There is also more information and a PDF version available.

[next] [prev] [prev-tail] [tail] [up]

4.3 Stack-based communication

Since our simulations require data exchange between grid cells, we describe a cache-aware way of exchanging data stored for different grid cells based on stack operations.

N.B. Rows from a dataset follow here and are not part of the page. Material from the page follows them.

import Summits.BirchSwinnertonDyer.BirchSwinnertonDyer.Theorems.QuadraticBranchSignedControlPlusEtaNonsurjThetaFunctionalEquationWeierstrassCongruence
import Literature.NumberTheory.EllipticCurves.Kim2008.AlgebraicFunctionalEquationSigned
import HarnessLib

/-!
# Route `QuadraticBranchSignedControl` (rung K8, cell `bsd-potss`), residual crux `PlusEtaMainConjectureNonsurj`
# (stmt-BirchSwinnertonDyer-19606): THE FUNCTIONAL EQUATION ON THE QUADRATIC BRANCH, XXII — THE ALGEBRAIC TWIN AT THE CRUX'S OBJECT
# `X^±(V/ℚ(μ_{p^∞}))^η`: GRANTED B. D. Kim's Thm. 3.11 (named fact, hypothesis position) the Weierstrass polynomial of a generator of
# `Char X^ε(V/K_∞)^η` is `(−1)^λ`-RECIPROCAL, `λ_alg` is EVEN when the generator does not vanish at `T = 0`, and the MISSING PART between
# `pⁿ·L_p⁺(V, η, X)` and `Char` (the slack of Kobayashi's Thm. 4.1 at the crux's NON-ONTO rows) is itself a RECIPROCAL distinguished polynomial
# (seat `bsd-potss-k8eta-c2` g29; kernel, CONDITIONAL on the named fact `Kim2008.thm311_etaSignedSelmerDual_charIdeal_map_invol`)

WHY. Parts XV–XXI are about the ANALYTIC object `L_p^±(V, η, X)`. The crux 19606 is the equality `Char X⁺(V/K_∞)^η = (L_p⁺(V, η, X))` at the
rows whose `p`-adic tower is not onto, where Kobayashi's Thm. 4.1 gives only `pⁿ·L_p⁺(V,η,X) ∈ Char` (named fact
`Kobayashi2003.thm41_plusEtaCharIdeal_dvd`, slack clause). Part XVIII showed that every `ι`-STABLE principal ideal of `Λ` has a
`(−1)^λ`-reciprocal Weierstrass polynomial and that cofactors between `ι`-stable ideals are `ι`-stable. B. D. Kim's algebraic functional equation
(MRL 2008, Thm. 3.11: `Sel^±(E/ℚ(μ_{p^∞}))^∨ ∼ (Sel^±)^{∨,ι}`; tree: the named fact `Kim2008.thm311_etaSignedSelmerDual_charIdeal_map_invol`,
`Ideal.map ι (Char X^ε(V/K_∞)^η) = Char`, for the `{±1}`-valued `η` and both signs — already the input of k8eta-c1's 19601 squeeze) makes
`Char X^ε(V/K_∞)^η` `ι`-stable. THIS FILE draws the consequences at the crux's object, CONDITIONALLY on that fact (hypothesis `hKim`):
(§64) for every datum `D` and generator `g` of `D.charIdeal` (principal: tree `charIdeal_isPrincipal_holds`), **the Weierstrass polynomial of
`g` is `(−1)^d`-reciprocal, `P(−1) = (−1)^d`; `λ(g)` is even when `g(0) ≠ 0`**; (§65) **if `pⁿ·Lη = g·h` (the slack factorisation of
Thm. 4.1; `Lη` any plus/minus branch function, `(ι Lη) = (Lη)` by Part X) then the cofactor `h` has a `(−1)^{deg}`-reciprocal Weierstrass
polynomial `R`, `R(−1) = (−1)^{deg R}`; `deg R = 1 ⇒ R = T`, `deg R = 2 ⇒ R = T² + aT + a`** — the missing part of the `η`-main conjecture at
a non-onto row, if it is not a unit times `pᵐ`, is a reciprocal polynomial of degree `λ(Lη) − λ(g)`; its parity is `w·(−1)^{λ(g)}`.

WHAT. §64 `span_invol_eq_of_map_invol_eq` (ideal form ⇒ generator form), **`reciprocal_charGenerator_of_kim`**, `even_lam_charGenerator_of_kim`,
`exists_reciprocal_weierstrass_charGenerator_of_kim`; §65 `span_invol_eq_C_mul` (`(ι(c·L)) = (c·L)` from `(ιL) = (L)`),
**`reciprocal_slackCofactor_of_kim`** (generic branch function), `slackCofactor_shape_of_kim` (`deg 1 ⇒ T`, `deg 2 ⇒ T² + aT + a`), row
`reciprocal_slackCofactor_plus_row_of_kim`.

HONEST FRAMING (cell `bsd-potss`; FULL-BSD rank ≤ 1 programme, HUMAN RULING D-0036/D-0074): TOOL THEOREMS, CONDITIONAL on the named Literature
fact `Kim2008.thm311_etaSignedSelmerDual_charIdeal_map_invol` in HYPOTHESIS position (`hKim`; no `_holds` in the tree; the same input as
k8eta-c1's `…PlusEtaLowerInclusionFunctionalEquationSqueeze`); the slack factorisation `pⁿ·Lη = g·h` is a HYPOTHESIS (displayed per pair or taken
from `Kobayashi2003.thm41_plusEtaCharIdeal_dvd`), not derived here. No definition, no new named fact, no `sorry`, axioms standard; nothing about
(A), (C1⁺_η), (E⁺_η), C-cc-1 or `BSD(W,p)` of any pair is claimed; crux and route OPEN; nothing booked. `--supports stmt-BirchSwinnertonDyer-19606`.

References: [KimBD2008MRL] Thm. 3.11 with Thm. 3.10 (p. 93), §1 p. 83 ("`(a) = (a^ι)`"); [Kobayashi2003] Thm. 4.1 (p. 8), §4;
[GreenbergLNM1716] §1 (pp. 67–68); [Washington1997] §7.1, §13.2. Tree: Parts X, XVI, XVIII; `Kim2008/AlgebraicFunctionalEquationSigned.lean`;
`IwasawaAlgebra.charIdeal_isPrincipal_holds`.
-/

set_option autoImplicit false
set_option linter.dupNamespace false
noncomputable section

open scoped Classical MatrixGroups ModularForm

open CongruenceSubgroup WeierstrassCurve Field Literature.NumberTheory.EllipticCurves
  Literature.NumberTheory.EllipticCurves.ModularForms Literature.NumberTheory.GaloisRepresentations ZpExtension
open Literature.NumberTheory.EllipticCurves.IwasawaAlgebra
open Summit.BirchSwinnertonDyer.Rank1Residual.Additive
open Summit.BirchSwinnertonDyer.Rank1Residual.X1.MuLambda (mu lam)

The high variety of possible application requirements on the grid traversals and data exchange patterns demands for a code generator. Otherwise, these variety requirements would lead to either (a) generic code including computations not required for the particularly considered application, thus wasted computation time, or to (b) handwritten code, specialized for each application which leads to code which has to be modified each time before being capable of using them for different grid traversal and communication requirements. Therefore, we decided to use a code generator and continue by introducing a structured formulation of the grid traversal and communication approach to allow the creation of the traversal code with a code generator (See Section 4.9.5). This is contrary to the approach taken before for a stack- and stream-based SFC traversal which was based only on hand-written traversal code.

4.3.1 SFC-labeled grid generation

We extend the grid generation approach from Section 4.1 by labeling each cell with additional information which is described in this and the next section. Such labels yield properties which are getting beneficial in upcoming Sections.

pict

Figure 4.2: Geometric refinement grammar we use in our scheme. The bisection is described with the tick arrow. The right side of a thick gray arrow shows application of the grammar rule with the resulting children types. Triangles of type even are denoted with K, H and V and those of type odd are marked with an additional prime: K′, H′ and V ′ [SBB12].

The Sierpiński SFC can be defined via a grammar [BSVB08] being recursively applied with different basic triangle traversal types given in

G := {K, V,H }.

(4.3)

The notation of these types are related to the location of the SFC entering and leaving the triangle, see Fig. 4.2. K traversals enter a triangle via a cathetus (Kathete in German), H via the hypotenuse and V entering and leaving the triangle via a cathetus, creating a V-like shape. Additional properties are used for default and mirrored traversal by

O := {even, odd}.

(4.4)

The marker odd mirrors the traversal direction along the newest vertex bisection edge. The tuple

T := (G,O )

(4.5)

then defines all SFC traversal combinations (see Fig. 4.2 for an overview) required for our communication scheme. For visualization, we always draw the SFC close to the hypotenuse of each triangle as suggested in [Sch06].

To recursively traverse the spacetree, the function childT stores the grammar applied to the tree traversal (see cells on the right side of the gray arrow in Fig. 4.2).

childT : (G,O ) → ((G,O ),(G, O )) childT : (K, even) ↦→ ((H,odd),(V,odd)) (H, even) ↦→ ((V,odd),(K,odd)) (V,even ) ↦→ ((H, odd),(K, odd)) (4.6) (K, odd) ↦→ ((H, even),(V,even )) (H, odd) ↦→ ((V, even),(K,even )) (V,odd) ↦→ ((H, even),(K, even ))

pict

Figure 4.3: Normalized triangle with enumerated edges e_i and vertices v_i. This normalization is similar to the reference space used in the DG simulation. Here, we use it for a unique enumeration of all communication primitives without considering the orientation of the triangle.

Theorem 4.3.1 (Shared edge with SFC order) The SFCs provide a unique order of the cells. This implies that each cell C_i+1 shares exactly one edge with C_i.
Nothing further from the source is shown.